On Mon, 22 Jul 2002, Randy Clarksean wrote:
> There are two problems that keep coming up and any suggestions would be
> greatly appreciated.
>
> -  at times there are delays in the network because a ping can take up to 1
> sec to go to any one or all of the machines.  The machines are all on 10/100
> NICs with a 100 MB Hub.  If the machines are carefully rebooted (meaning
> rebooting one at a time until it is all the way back up again) this problem
> will seemingly go away.  So .. any time there is the ping delay, the rsh
> delays everything - which causes the cluster many problems.  Any thoughts on
> rsh parameters that I should change or set differently?  OR is there
> something running on the system that can cause these ping or rsh delays?
>

I've not had any experience with beowulf, but you might try to see if you
can reduce this to the lowest common denomenator.  ie - have you tried
rebooting the hub instead of the systems? if this is a hub, then you've
got the everything in half-duplex, so there's a (however remote)
possibility that a collision is screwing something up.  another thought -
can you bring up just 2 systems, with network running, and none of the
cluster software, and beat the snot out of the tcpip connections between 2
systems and re-create the issue?  ftp a large file back & forth between a
system & dev/null on the other side, if possible, set it up in a while
loop and come back tomorrow, something on that order?
	another long-shot, instead of letting the nic card driver
auto-negotiate, force it to 100-half for a hub or 100-full for a switch.
(yes, I've seen "auto" not work correctly in some environments)
	Is there any other connectivity into the hub?  can it be removed?
	I've seen similar issues in AIX RS6000 clusters, that issue
ultimatly  was a memory leak in the nic card driver.  are you using the
latest driver code (or most stable) for the NIC?
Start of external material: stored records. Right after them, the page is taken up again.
omit [Fintype Y] [DecidableEq Y] in
/-- **(2.38), "for arbitrary κ"**: with `R ≥ r(ℓ)` ((2.8)) and `e^{−δ₀r(ℓ)}·Gφ² ≤ C_κℓ^κ` (the constant of
`decay_thresholds_pow₂` for the printed threshold `Gφ = p(ℓ)(λℓ^{4−d})^{−1/4}`), the error of (2.38) is
`≤ ½c₀·nD·Ssum·C_κℓ^κ·bdrySize` — *"O(ε^κ)|∂Λ₅|"*. [cite: Balaban1982Higgs2, (2.38) p.565] -/
theorem eq238_error_pow {Λ : Finset X} {D CΛ C6 : Matrix X X ℝ} {φ : X → ℝ} {d : X → X → ℝ} {v : X → ℝ}
    {c₀ δ R Gφ nD Ssum Rr r ℓ κ Cκ : ℝ} (hc₀ : 0 ≤ c₀) (hδ : 0 ≤ δ) (hGφ : 0 ≤ Gφ) (hnD : 0 ≤ nD) (hS0 : 0 ≤ Ssum)
    (hRr : B2.rFn Rr r ℓ ≤ R) (hCκ : Real.exp (-(δ * B2.rFn Rr r ℓ)) * (Gφ * Gφ) ≤ Cκ * ℓ ^ κ)
    (hδ6 : ∀ x' ∈ Λ, R ≤ v x' → ∀ x'' ∈ Λ, |CΛ x' x'' - C6 x' x''| ≤ c₀ * Real.exp (-(δ * (d x' x'' + v x'))))
    (hd : ∀ x' x'', 0 ≤ d x' x'') (hfar : ∀ x ∉ Λ, ∀ x' ∈ Λ, D x x' ≠ 0 → R ≤ v x')
    (hA : ∀ x ∉ Λ, ∀ x' ∈ Λ, D x x' ≠ 0 → |φ x| ≤ Gφ) (hDn : ∀ x', ∑ x ∈ Λᶜ, |D x x'| ≤ nD)
    (hS : ∀ x', ∑ x'', Real.exp (-(δ / 2 * d x' x'')) ≤ Ssum) :
    |dbl238 Λ D (CΛ - C6) φ| ≤ 1 / 2 * c₀ * nD * Ssum * (Cκ * ℓ ^ κ) * bdrySize Λ D := by
  have h1 := eq238_error_bound hc₀ hδ hGφ hnD hS0 hδ6 hd hfar hA hDn hS
  have hexp : Real.exp (-(δ * R)) ≤ Real.exp (-(δ * B2.rFn Rr r ℓ)) := by
    rw [Real.exp_le_exp]
    have := mul_le_mul_of_nonneg_left hRr hδ
    linarith
  have h2 : Real.exp (-(δ * R)) * (Gφ * Gφ) ≤ Cκ * ℓ ^ κ :=
    (mul_le_mul_of_nonneg_right hexp (mul_nonneg hGφ hGφ)).trans hCκ
  have hN : 0 ≤ bdrySize Λ D := Finset.sum_nonneg fun _ _ => Finset.sum_nonneg fun _ _ => abs_nonneg _
  calc |dbl238 Λ D (CΛ - C6) φ|
      ≤ 1 / 2 * ((Gφ * bdrySize Λ D) * (c₀ * Real.exp (-(δ * R)) * (Gφ * nD) * Ssum)) := h1
    _ = 1 / 2 * c₀ * nD * Ssum * (Real.exp (-(δ * R)) * (Gφ * Gφ)) * bdrySize Λ D := by ring
    _ ≤ 1 / 2 * c₀ * nD * Ssum * (Cκ * ℓ ^ κ) * bdrySize Λ D := by
        apply mul_le_mul_of_nonneg_right _ hN
        exact mul_le_mul_of_nonneg_left h2 (by positivity)

/-! ## §3 **(2.39)**: the mixed boundary term -/

omit [DecidableEq Y] in
/-- The boundary sum (2.26)/(2.39) is linear in the kernel. [cite: Balaban1982Higgs2, (2.39) p.565] -/
theorem bdry226_kernel_sub (c : ℝ) (Λ : Finset X) (D K₁ K₂ : Matrix X X ℝ) (Qs : Matrix X Y ℝ) (φ : X → ℝ)
    (ψ : Y → ℝ) :
    bdry226 c Λ D K₁ Qs φ ψ - bdry226 c Λ D K₂ Qs φ ψ = bdry226 c Λ D (K₁ - K₂) Qs φ ψ := by
  unfold bdry226
  rw [← mul_sub, ← Finset.sum_sub_distrib]
  congr 1
  refine Finset.sum_congr rfl fun x _ => ?_
  rw [← Finset.sum_sub_distrib]
  refine Finset.sum_congr rfl fun x' _ => ?_
  rw [Matrix.sub_mulVec, Pi.sub_apply]
  ring

omit [DecidableEq Y] in
/-- **(2.39), the exact part**: `aL⁻²Σ_{st(Λ₅)}φ(b₊)U(C^{(0)}_{Λ₅}(B^{(1)})Q*ψ)(b₋) = aL⁻²Σ_{st(Λ₅)}φ(b₊)U(C^{(0)}_{Λ₅}(Λ₆ᶜ,
B^{(1)})Q*ψ)(b₋) + [the same with δC]`, the last summand being the printed `O(ε^κ)|∂Λ₅|` (`eq239_error_bound`).
[cite: Balaban1982Higgs2, (2.39) p.565] -/
theorem eq239_exact (c : ℝ) (Λ : Finset X) (D CΛ C6 : Matrix X X ℝ) (Qs : Matrix X Y ℝ) (φ : X → ℝ) (ψ : Y → ℝ) :
    bdry226 c Λ D CΛ Qs φ ψ = bdry226 c Λ D C6 Qs φ ψ + bdry226 c Λ D (CΛ - C6) Qs φ ψ := by
  rw [← bdry226_kernel_sub]
  ring

omit [Fintype X] [DecidableEq X] [DecidableEq Y] in
/-- `|(Q*ψ)(x″)| ≤ qs₁·Gψ` at `x″ ∈ Λ₅` if `|ψ| ≤ Gψ` on `Λ′₅` (block structure: `Q*(x″, y) ≠ 0`, `x″ ∈ Λ₅ ⇒ y ∈ Λ′₅`).
[cite: Balaban1982Higgs2, (2.17) p.560] -/
theorem abs_Qs_mulVec_le_of_mem {w : ℝ} {Λ : Finset X} {Λ' : Finset Y} {Q : Matrix Y X ℝ} {Qs : Matrix X Y ℝ}
    {ψ : Y → ℝ} {Gψ qs₁ : ℝ} (hQs : Qs = w • Qᵀ) (hQ : ∀ y x, Q y x ≠ 0 → (x ∈ Λ ↔ y ∈ Λ')) (hGψ : 0 ≤ Gψ)
    (hψ : ∀ y ∈ Λ', |ψ y| ≤ Gψ) (hQs1 : ∀ x'', ∑ y, |Qs x'' y| ≤ qs₁) {x'' : X} (hx'' : x'' ∈ Λ) :
    |(Qs *ᵥ ψ) x''| ≤ qs₁ * Gψ := by
  calc |(Qs *ᵥ ψ) x''| = |∑ y, Qs x'' y * ψ y| := rfl
    _ ≤ ∑ y, |Qs x'' y * ψ y| := Finset.abs_sum_le_sum_abs _ _
    _ ≤ ∑ y, |Qs x'' y| * Gψ := Finset.sum_le_sum fun y _ => by
        rw [abs_mul]
        by_cases hq : Qs x'' y = 0
        · rw [hq, abs_zero, zero_mul, zero_mul]
        · have hQy : Q y x'' ≠ 0 := by
            intro h0
            apply hq
            rw [hQs, Matrix.smul_apply, Matrix.transpose_apply, h0, smul_zero]
          exact mul_le_mul_of_nonneg_left (hψ y ((hQ y x'' hQy).1 hx'')) (abs_nonneg _)
    _ = (∑ y, |Qs x'' y|) * Gψ := by rw [Finset.sum_mul]
    _ ≤ qs₁ * Gψ := mul_le_mul_of_nonneg_right (hQs1 x'') hGψ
	as I said above, I'm no beowulf expert, but this issue has to be
in one of a few places - the network itself(bad card/hub), the card
driver, tcpip, or the cluster software. I'd find it unlikely this was due
to rsh or ping, they both rely on tcpip and everything below it.  the
cluster software could be to blame, so try & get that out of the equation.

-- LINUX, because rebooting is for adding hardware!
www.linuxsnob.com <-- a little linux humor, and a very little support.